The BRCA1/2 pathway prevents hematologic cancers in addition to breast and ovarian cancers

Abstract

Background: The present study was designed to test the hypothesis that inactivation of virtually any component within the pathway containing the BRCA1 and BRCA2 proteins would increase the risks for lymphomas and leukemias. In people who do not have BRCA1 or BRCA2 gene mutations, the encoded proteins prevent breast/ovarian cancer. However BRCA1 and BRCA2 proteins have multiple functions including participating in a pathway that mediates repair of DNA double strand breaks by error-free methods. Inactivation of BRCA1, BRCA2 or any other critical protein within this "BRCA pathway" due to a gene mutation should inactivate this error-free repair process. DNA fragments produced by double strand breaks are then left to non-specific processes that rejoin them without regard for preserving normal gene regulation or function, so rearrangements of DNA segments are more likely. These kinds of rearrangements are typically associated with some lymphomas and leukemias.

Methods: Literature searches produced about 2500 epidemiology and basic science articles related to the BRCA pathway. These articles were reviewed and copied to a database to facilitate access. Meta-analyses of statistical information compared risks for hematologic cancers vs. mutations for the components in a model pathway containing BRCA1/2 gene products.

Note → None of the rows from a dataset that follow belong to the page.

/-- **Stub C of line isogeny-orbit-collapse (cell collapse).** Sector representations exist, orbit collapse
and real-period independence imply: every element of the closure of the real-period sector generators with
value `0` lies in the closure of the crux's generating set `gens` (moves ∪ x-map relators). See the module
docstring for the proof. [cite: KontsevichZagier2001, §1.2] -/
theorem stub_cellCollapse : (∀ (A B : ℤ) (a : ℚ), 4 * A ^ 3 + 27 * B ^ 2 ≠ 0 → ∃ r : Literature.NumberTheory.Transcendental.KZ.IntegralRep 1, r.domain = {x | 0 < x 0 ^ 3 + (A : ℝ) * x 0 + (B : ℝ)} ∧ r.integrand = fun x => (a : ℝ) / Real.sqrt (x 0 ^ 3 + (A : ℝ) * x 0 + (B : ℝ))) → (∀ (A B A' B' : ℤ), 4 * A ^ 3 + 27 * B ^ 2 ≠ 0 → 4 * A' ^ 3 + 27 * B' ^ 2 ≠ 0 → (∃ (f g : Polynomial ℚ) (c : ℚ), Polynomial.derivative f * g - f * Polynomial.derivative g ≠ 0 ∧ Polynomial.C (c ^ 2) * g * (f ^ 3 + Polynomial.C (A' : ℚ) * f * g ^ 2 + Polynomial.C (B' : ℚ) * g ^ 3) = (Polynomial.X ^ 3 + Polynomial.C (A : ℚ) * Polynomial.X + Polynomial.C (B : ℚ)) * (Polynomial.derivative f * g - f * Polynomial.derivative g) ^ 2) → ∃ q : ℚ, 0 < q ∧ (∫ x in {x : Fin 1 → ℝ | 0 < x 0 ^ 3 + (A : ℝ) * x 0 + (B : ℝ)}, 1 / Real.sqrt (x 0 ^ 3 + (A : ℝ) * x 0 + (B : ℝ))) = (q : ℝ) * ∫ x in {x : Fin 1 → ℝ | 0 < x 0 ^ 3 + (A' : ℝ) * x 0 + (B' : ℝ)}, 1 / Real.sqrt (x 0 ^ 3 + (A' : ℝ) * x 0 + (B' : ℝ))) → (∀ (k : ℕ) (A B : Fin k → ℤ) (q : Fin k → ℚ), (∀ i, 4 * A i ^ 3 + 27 * B i ^ 2 ≠ 0) → (∀ i j, i ≠ j → ¬ ∃ (f g : Polynomial ℚ) (c : ℚ), Polynomial.derivative f * g - f * Polynomial.derivative g ≠ 0 ∧ Polynomial.C (c ^ 2) * g * (f ^ 3 + Polynomial.C (A j : ℚ) * f * g ^ 2 + Polynomial.C (B j : ℚ) * g ^ 3) = (Polynomial.X ^ 3 + Polynomial.C (A i : ℚ) * Polynomial.X + Polynomial.C (B i : ℚ)) * (Polynomial.derivative f * g - f * Polynomial.derivative g) ^ 2) → ∑ i, (q i : ℝ) * (∫ x in {x : Fin 1 → ℝ | 0 < x 0 ^ 3 + (A i : ℝ) * x 0 + (B i : ℝ)}, 1 / Real.sqrt (x 0 ^ 3 + (A i : ℝ) * x 0 + (B i : ℝ))) = 0 → ∀ i, q i = 0) → ∀ c ∈ AddSubgroup.closure {d : Literature.NumberTheory.Transcendental.KZ.FormalRep | ∃ (A B : ℤ) (a : ℚ) (r : Literature.NumberTheory.Transcendental.KZ.IntegralRep 1), 4 * A ^ 3 + 27 * B ^ 2 ≠ 0 ∧ r.domain = {x | 0 < x 0 ^ 3 + (A : ℝ) * x 0 + (B : ℝ)} ∧ Set.EqOn r.integrand (fun x => (a : ℝ) / Real.sqrt (x 0 ^ 3 + (A : ℝ) * x 0 + (B : ℝ))) r.domain ∧ d = Literature.NumberTheory.Transcendental.KZ.of r}, Literature.NumberTheory.Transcendental.KZ.eval c = 0 → c ∈ AddSubgroup.closure Summit.KontsevichZagierPeriods.XMapKernel.Negative.gens := by
  intro hS hV hI c hc hc0
  classical
  -- (S): canonical representations
  choose R hRd hRi using hS
  -- the full real period of the curve `p = (A, B)`
  let ω : ℤ × ℤ → ℝ := fun p => ∫ x in {x : Fin 1 → ℝ | 0 < x 0 ^ 3 + (p.1 : ℝ) * x 0 + (p.2 : ℝ)},
    1 / Real.sqrt (x 0 ^ 3 + (p.1 : ℝ) * x 0 + (p.2 : ℝ))
  -- the quotient by the enlarged move group
  set G : AddSubgroup KZ.FormalRep := AddSubgroup.closure gens with hG
  let π : KZ.FormalRep →+ KZ.FormalRep ⧸ G := QuotientAddGroup.mk' G
  have hπ : ∀ x, π x = 0 ↔ x ∈ G := fun x => QuotientAddGroup.eq_zero_iff x
  have hrelG : ∀ {x}, x ∈ KZ.relations → π x = 0 := fun hx => (hπ _).2 (relations_le_closure_gens hx)
  -- additivity of `t ↦ [R(p,t)]` modulo relations
  have hadd : ∀ (p : ℤ × ℤ) (h : 4 * p.1 ^ 3 + 27 * p.2 ^ 2 ≠ 0) (t₁ t₂ : ℚ),
      π (KZ.of (R p.1 p.2 (t₁ + t₂) h)) = π (KZ.of (R p.1 p.2 t₁ h)) + π (KZ.of (R p.1 p.2 t₂ h)) := by
    intro p h t₁ t₂
    have hmem := sub_sub_mem_relations_of_integrand rfl (R p.1 p.2 (t₁ + t₂) h) (R p.1 p.2 t₁ h)
      (R p.1 p.2 t₂ h) (hRd _ _ _ h) (hRd _ _ _ h) (hRd _ _ _ h) (hRi _ _ _ h) (hRi _ _ _ h) (hRi _ _ _ h)
    have h0 := hrelG hmem
    rw [map_sub, map_sub] at h0
    -- h0 : π a - π b - π c = 0
    have := sub_eq_zero.1 h0
    rw [sub_eq_iff_eq_add] at this
    rw [this, add_comm]
  -- the per-curve homomorphisms `ψ p : ℚ →+ Q`
  let ψ : ℤ × ℤ → (ℚ →+ KZ.FormalRep ⧸ G) := fun p =>
    if h : 4 * p.1 ^ 3 + 27 * p.2 ^ 2 ≠ 0 then
      AddMonoidHom.mk' (fun t => π (KZ.of (R p.1 p.2 t h))) (fun t₁ t₂ => hadd p h t₁ t₂)
    else 0
  have hψ : ∀ (p : ℤ × ℤ) (h : 4 * p.1 ^ 3 + 27 * p.2 ^ 2 ≠ 0) (t : ℚ),
      ψ p t = π (KZ.of (R p.1 p.2 t h)) := by
    intro p h t
    simp only [ψ, dif_pos h, AddMonoidHom.mk'_apply]
  -- linear extensions to finitely supported coefficient vectors
  let Ψ : (ℤ × ℤ →₀ ℚ) →+ KZ.FormalRep ⧸ G := Finsupp.liftAddHom ψ
  let φ : ℤ × ℤ → (ℚ →+ ℝ) := fun p =>
    (AddMonoidHom.mulRight (ω p)).comp (Rat.castHom ℝ : ℚ →+* ℝ).toAddMonoidHom
  let E : (ℤ × ℤ →₀ ℚ) →+ ℝ := Finsupp.liftAddHom φ
  have hΨ1 : ∀ p t, Ψ (Finsupp.single p t) = ψ p t := fun p t => Finsupp.liftAddHom_apply_single ψ p t
  have hE1 : ∀ p t, E (Finsupp.single p t) = (t : ℝ) * ω p := fun p t => by
    simp only [E, Finsupp.liftAddHom_apply_single, φ, AddMonoidHom.coe_comp, Function.comp_apply,
      RingHom.toAddMonoidHom_eq_coe, AddMonoidHom.coe_coe, Rat.coe_castHom, AddMonoidHom.coe_mulRight]
  have hEsum : ∀ a : ℤ × ℤ →₀ ℚ, E a = ∑ p ∈ a.support, (a p : ℝ) * ω p := fun a => by
    simp only [E, Finsupp.liftAddHom_apply, Finsupp.sum, φ, AddMonoidHom.coe_comp, Function.comp_apply,
      RingHom.toAddMonoidHom_eq_coe, AddMonoidHom.coe_coe, Rat.coe_castHom, AddMonoidHom.coe_mulRight]
  -- STEP A: normal form of the sector closure in `Q`, with its value
  have stepA : ∀ x ∈ AddSubgroup.closure {d : KZ.FormalRep | ∃ (A B : ℤ) (a : ℚ) (r : KZ.IntegralRep 1),
      4 * A ^ 3 + 27 * B ^ 2 ≠ 0 ∧ r.domain = {x | 0 < x 0 ^ 3 + (A : ℝ) * x 0 + (B : ℝ)} ∧
      Set.EqOn r.integrand (fun x => (a : ℝ) / Real.sqrt (x 0 ^ 3 + (A : ℝ) * x 0 + (B : ℝ))) r.domain ∧
      d = KZ.of r},
      ∃ a : ℤ × ℤ →₀ ℚ, (∀ p ∈ a.support, 4 * p.1 ^ 3 + 27 * p.2 ^ 2 ≠ 0) ∧ π x = Ψ a ∧ KZ.eval x = E a := by
    intro x hx
    induction hx using AddSubgroup.closure_induction with
    | mem x hx =>
      obtain ⟨A, B, t, r, hns, hd, he, rfl⟩ := hx
      refine ⟨Finsupp.single (A, B) t, fun p hp => ?_, ?_, ?_⟩
      · have := Finsupp.support_single_subset hp
        rw [Finset.mem_singleton] at this
        rw [this]
        exact hns
      · -- `[r] = [R(A,B,t)]` in `Q`: same domain, integrands agree on it
        rw [hΨ1, hψ (A, B) hns]
        have heq : KZ.Equivalent r (R A B t hns) :=
          equivalent_of_eqOn r (R A B t hns) (by rw [hRd, hd]) (by rw [hRi]; exact he)
        have h0 := hrelG heq
        rw [map_sub, sub_eq_zero] at h0
        exact h0
      · rw [hE1, KZ.eval_of]
        exact value_eq r hd he
    | zero => exact ⟨0, by simp, by simp, by simp⟩
    | add x y _ _ ihx ihy =>
      obtain ⟨a, ha, hπa, hEa⟩ := ihx
      obtain ⟨b, hb, hπb, hEb⟩ := ihy
      refine ⟨a + b, fun p hp => ?_, by rw [map_add, map_add, hπa, hπb], by rw [map_add, map_add, hEa, hEb]⟩
      rcases Finset.mem_union.1 (Finsupp.support_add hp) with h | h
      · exact ha p h
      · exact hb p h
    | neg x _ ih =>
      obtain ⟨a, ha, hπa, hEa⟩ := ih
      exact ⟨-a, fun p hp => ha p (by rwa [Finsupp.support_neg] at hp), by rw [map_neg, map_neg, hπa],
        by rw [map_neg, map_neg, hEa]⟩
  -- STEP B: collapse along data, induction on the size of the support
  have stepB : ∀ (n : ℕ) (a : ℤ × ℤ →₀ ℚ), a.support.card ≤ n →
      (∀ p ∈ a.support, 4 * p.1 ^ 3 + 27 * p.2 ^ 2 ≠ 0) → E a = 0 → Ψ a = 0 := by
    intro n
    induction n with
    | zero =>
      intro a hcard _ _
      have ha : a = 0 := by
        rwa [Nat.le_zero, Finset.card_eq_zero, Finsupp.support_eq_empty] at hcard
      rw [ha, map_zero]
    | succ n ih =>
      intro a hcard hns hEa
      by_cases hrel : ∃ p ∈ a.support, ∃ p' ∈ a.support, p ≠ p' ∧ ∃ (f g : Polynomial ℚ) (c : ℚ),
          Polynomial.derivative f * g - f * Polynomial.derivative g ≠ 0 ∧
          Polynomial.C (c ^ 2) * g * (f ^ 3 + Polynomial.C (p'.1 : ℚ) * f * g ^ 2 + Polynomial.C (p'.2 : ℚ) * g ^ 3) =
            (Polynomial.X ^ 3 + Polynomial.C (p.1 : ℚ) * Polynomial.X + Polynomial.C (p.2 : ℚ)) *
              (Polynomial.derivative f * g - f * Polynomial.derivative g) ^ 2
      · -- collapse the curve `p` onto `p'`
        obtain ⟨p, hp, p', hp', hpp', f, g, c₀, hW, hId⟩ := hrel
        have hnp := hns p hp
        have hnp' := hns p' hp'
        obtain ⟨qr, hq0, hΩ⟩ := hV p.1 p.2 p'.1 p'.2 hnp hnp' ⟨f, g, c₀, hW, hId⟩
        -- `hΩ : ω p = qr * ω p'`
        have hΩ' : ω p = (qr : ℝ) * ω p' := hΩ
        -- the relator identifies `ψ p t` with `ψ p' (t * qr)` for `t > 0` …
        have hpos : ∀ t : ℚ, 0 < t → ψ p t = ψ p' (t * qr) := by
          intro t ht
          rw [hψ p hnp, hψ p' hnp', ← sub_eq_zero, ← map_sub, hπ, hG]
          refine AddSubgroup.subset_closure (Or.inr ?_)
          refine ⟨p.1, p.2, p'.1, p'.2, f, g, c₀, t, t * qr, R p.1 p.2 t hnp, R p'.1 p'.2 (t * qr) hnp',
            hnp, hnp', hW, hId, ht, mul_pos ht hq0, hRd _ _ _ hnp, ?_, hRd _ _ _ hnp', ?_, ?_, rfl⟩
          · rw [hRi]; exact fun x _ => rfl
          · rw [hRi]; exact fun x _ => rfl
          · rw [value_of_integrand (R p.1 p.2 t hnp) (hRd _ _ _ hnp) (hRi _ _ _ hnp),
              value_of_integrand (R p'.1 p'.2 (t * qr) hnp') (hRd _ _ _ hnp') (hRi _ _ _ hnp')]
            change (t : ℝ) * ω p = ((t * qr : ℚ) : ℝ) * ω p'
            rw [hΩ', Rat.cast_mul]
            ring
        -- … hence for all `t`, by additivity
        have key : ∀ t : ℚ, ψ p t = ψ p' (t * qr) := by
          intro t
          have h1 := hpos (|t| + 1) (by positivity)
          have h2 := hpos (t + (|t| + 1)) (by have := neg_abs_le t; linarith)
          have e1 : ψ p t = ψ p (t + (|t| + 1)) - ψ p (|t| + 1) := by rw [map_add]; abel
          rw [e1, h1, h2, ← map_sub]
          congr 1
          ring
        -- move the `p`-coefficient onto `p'`
        set a' : ℤ × ℤ →₀ ℚ := a - Finsupp.single p (a p) + Finsupp.single p' (a p * qr) with ha'
        have hΨ' : Ψ a' = Ψ a := by
          rw [ha', map_add, map_sub, hΨ1, hΨ1, key (a p)]
          abel
        have hE' : E a' = 0 := by
          rw [ha', map_add, map_sub, hE1, hE1, hEa, hΩ', Rat.cast_mul]
          ring
        have hsupp' : a'.support ⊆ a.support.erase p := by
          intro x hx
          rw [Finsupp.mem_support_iff] at hx
          rw [Finset.mem_erase]
          have hx' : a' x = a x - (Finsupp.single p (a p)) x + (Finsupp.single p' (a p * qr)) x := by
            rw [ha']
            simp only [Finsupp.coe_add, Finsupp.coe_sub, Pi.add_apply, Pi.sub_apply]
          rw [hx', Finsupp.single_apply, Finsupp.single_apply] at hx
          by_cases hxp : x = p
          · exfalso
            rw [if_pos hxp.symm, if_neg (fun h : p' = x => hpp' (h.trans hxp).symm), hxp] at hx
            exact hx (by ring)
          · refine ⟨hxp, ?_⟩
            rw [Finsupp.mem_support_iff]
            intro hax
            rw [hax, if_neg (fun h : p = x => hxp h.symm)] at hx
            by_cases hxp' : x = p'
            · rw [hxp'] at hax
              exact (Finsupp.mem_support_iff.1 hp') hax
            · rw [if_neg (fun h : p' = x => hxp' h.symm)] at hx
              exact hx (by ring)
        have hcard' : a'.support.card ≤ n := by
          have h1 := Finset.card_le_card hsupp'
          rw [Finset.card_erase_of_mem hp] at h1
          omega
        have hns' : ∀ x ∈ a'.support, 4 * x.1 ^ 3 + 27 * x.2 ^ 2 ≠ 0 :=
          fun x hx => hns x (Finset.mem_of_mem_erase (hsupp' hx))
        rw [← hΨ']
        exact ih a' hcard' hns' hE'
      · -- pairwise unrelated support: (RPI) kills every coefficient, so the support is empty
        push Not at hrel
        set k : ℕ := a.support.card with hk
        let e : Fin k ≃ {x // x ∈ a.support} := a.support.equivFin.symm
        have hzero := hI k (fun i => (e i).1.1) (fun i => (e i).1.2) (fun i => a (e i).1)
          (fun i => hns _ (e i).2) ?_ ?_
        · -- every coefficient on the support vanishes: the support is empty
          have hk0 : k = 0 := by
            by_contra hk0
            have i : Fin k := ⟨0, Nat.pos_of_ne_zero hk0⟩
            exact (Finsupp.mem_support_iff.1 (e i).2) (hzero i)
          have ha0 : a = 0 := by
            rw [← Finsupp.support_eq_empty, ← Finset.card_eq_zero]
            exact hk0
          rw [ha0, map_zero]
        · intro i j hij
          have hne : (e i).1 ≠ (e j).1 := fun h => hij (e.injective (Subtype.ext h))
          rintro ⟨f, g, c₀, hW, hId⟩
          exact hrel _ (e i).2 _ (e j).2 hne f g c₀ hW hId
        · -- the value: `∑ᵢ a(eᵢ) Ω(eᵢ) = ∑_{x ∈ support} a x · Ω x = E a = 0`
          have h1 : ∑ i : Fin k, (a (e i).1 : ℝ) * ω (e i).1 = ∑ x ∈ a.support, (a x : ℝ) * ω x := by
            rw [Equiv.sum_comp e (fun x => (a x.1 : ℝ) * ω x.1)]
            exact Finset.sum_coe_sort a.support (fun x => (a x : ℝ) * ω x)
          change ∑ i : Fin k, (a (e i).1 : ℝ) * ω (e i).1 = 0
          rw [h1, ← hEsum, hEa]
  -- conclusion
  obtain ⟨a, ha, hπa, hEa⟩ := stepA c hc
  have hΨa : Ψ a = 0 := stepB _ a le_rfl ha (by rw [← hEa, hc0])
  have : π c = 0 := by rw [hπa, hΨa]
  rwa [hπ] at this

end Summit.KontsevichZagierPeriods.IsogenyCertificates.XMapKernelStubs.CellCollapse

Results: Deleterious mutations of genes encoding proteins virtually anywhere within the BRCA pathway increased risks up to nearly 2000 fold for certain leukemias and lymphomas. Cancers with large increases in risk included mantle cell lymphoma, acute myeloid leukemia, acute lymphocytic leukemia, chronic lymphocytic leukemia, and prolymphocytic leukemia. Mantle cell lymphoma is defined by a characteristic rearrangement of DNA fragments interchanged between chromosomes 11 and 14. DNA translocations or rearrangements also occur in significant percentages of the other cancers.

Conclusion: An important function of the BRCA pathway is to prevent a subgroup of human leukemias and lymphomas that may involve non-random, characteristic gene rearrangements. Here, the genetic defect in BRCA pathway deficiencies is a chromosomal misrepair syndrome that may facilitate this subgroup of somatic cancers. Inactivation of a single gene within the pathway can increase risks for multiple cancers and inactivation of a different gene in the same pathway may have similar effects. The results presented here may have clinical implications for surveillance and therapy.

Figure 1

Schematic model for the "error-free" BRCA double strand break repair pathway Brief overview of components within the BRCA pathway used here as a working model that was tested here. The model is based largely on reference 16. BRCA2 is the same as FANCD1 and the interaction between BRCA1 and Fanconi anemia protein J is shown. While the gene products shown represent the over-all pathway, "error-free" double strand break repair by homologous recombination undoubtedly involves other proteins but the discussion is limited to those shown. Not shown are details of the 13 Fanconi anemia gene products and additional components including EMSY, a whole family of RAD51 related proteins, DCC, cohesins and accessory proteins. Deficiency states may be rare or unknown for these additional proteins and large epidemiologic studies are uncommon. Other protein kinases related to ATM carry out similar functions in response to other genotoxic stresses, and some of them collaborate with ATM. Proteins within the pathway also interact with other branches of the DNA damage response and with further proteins.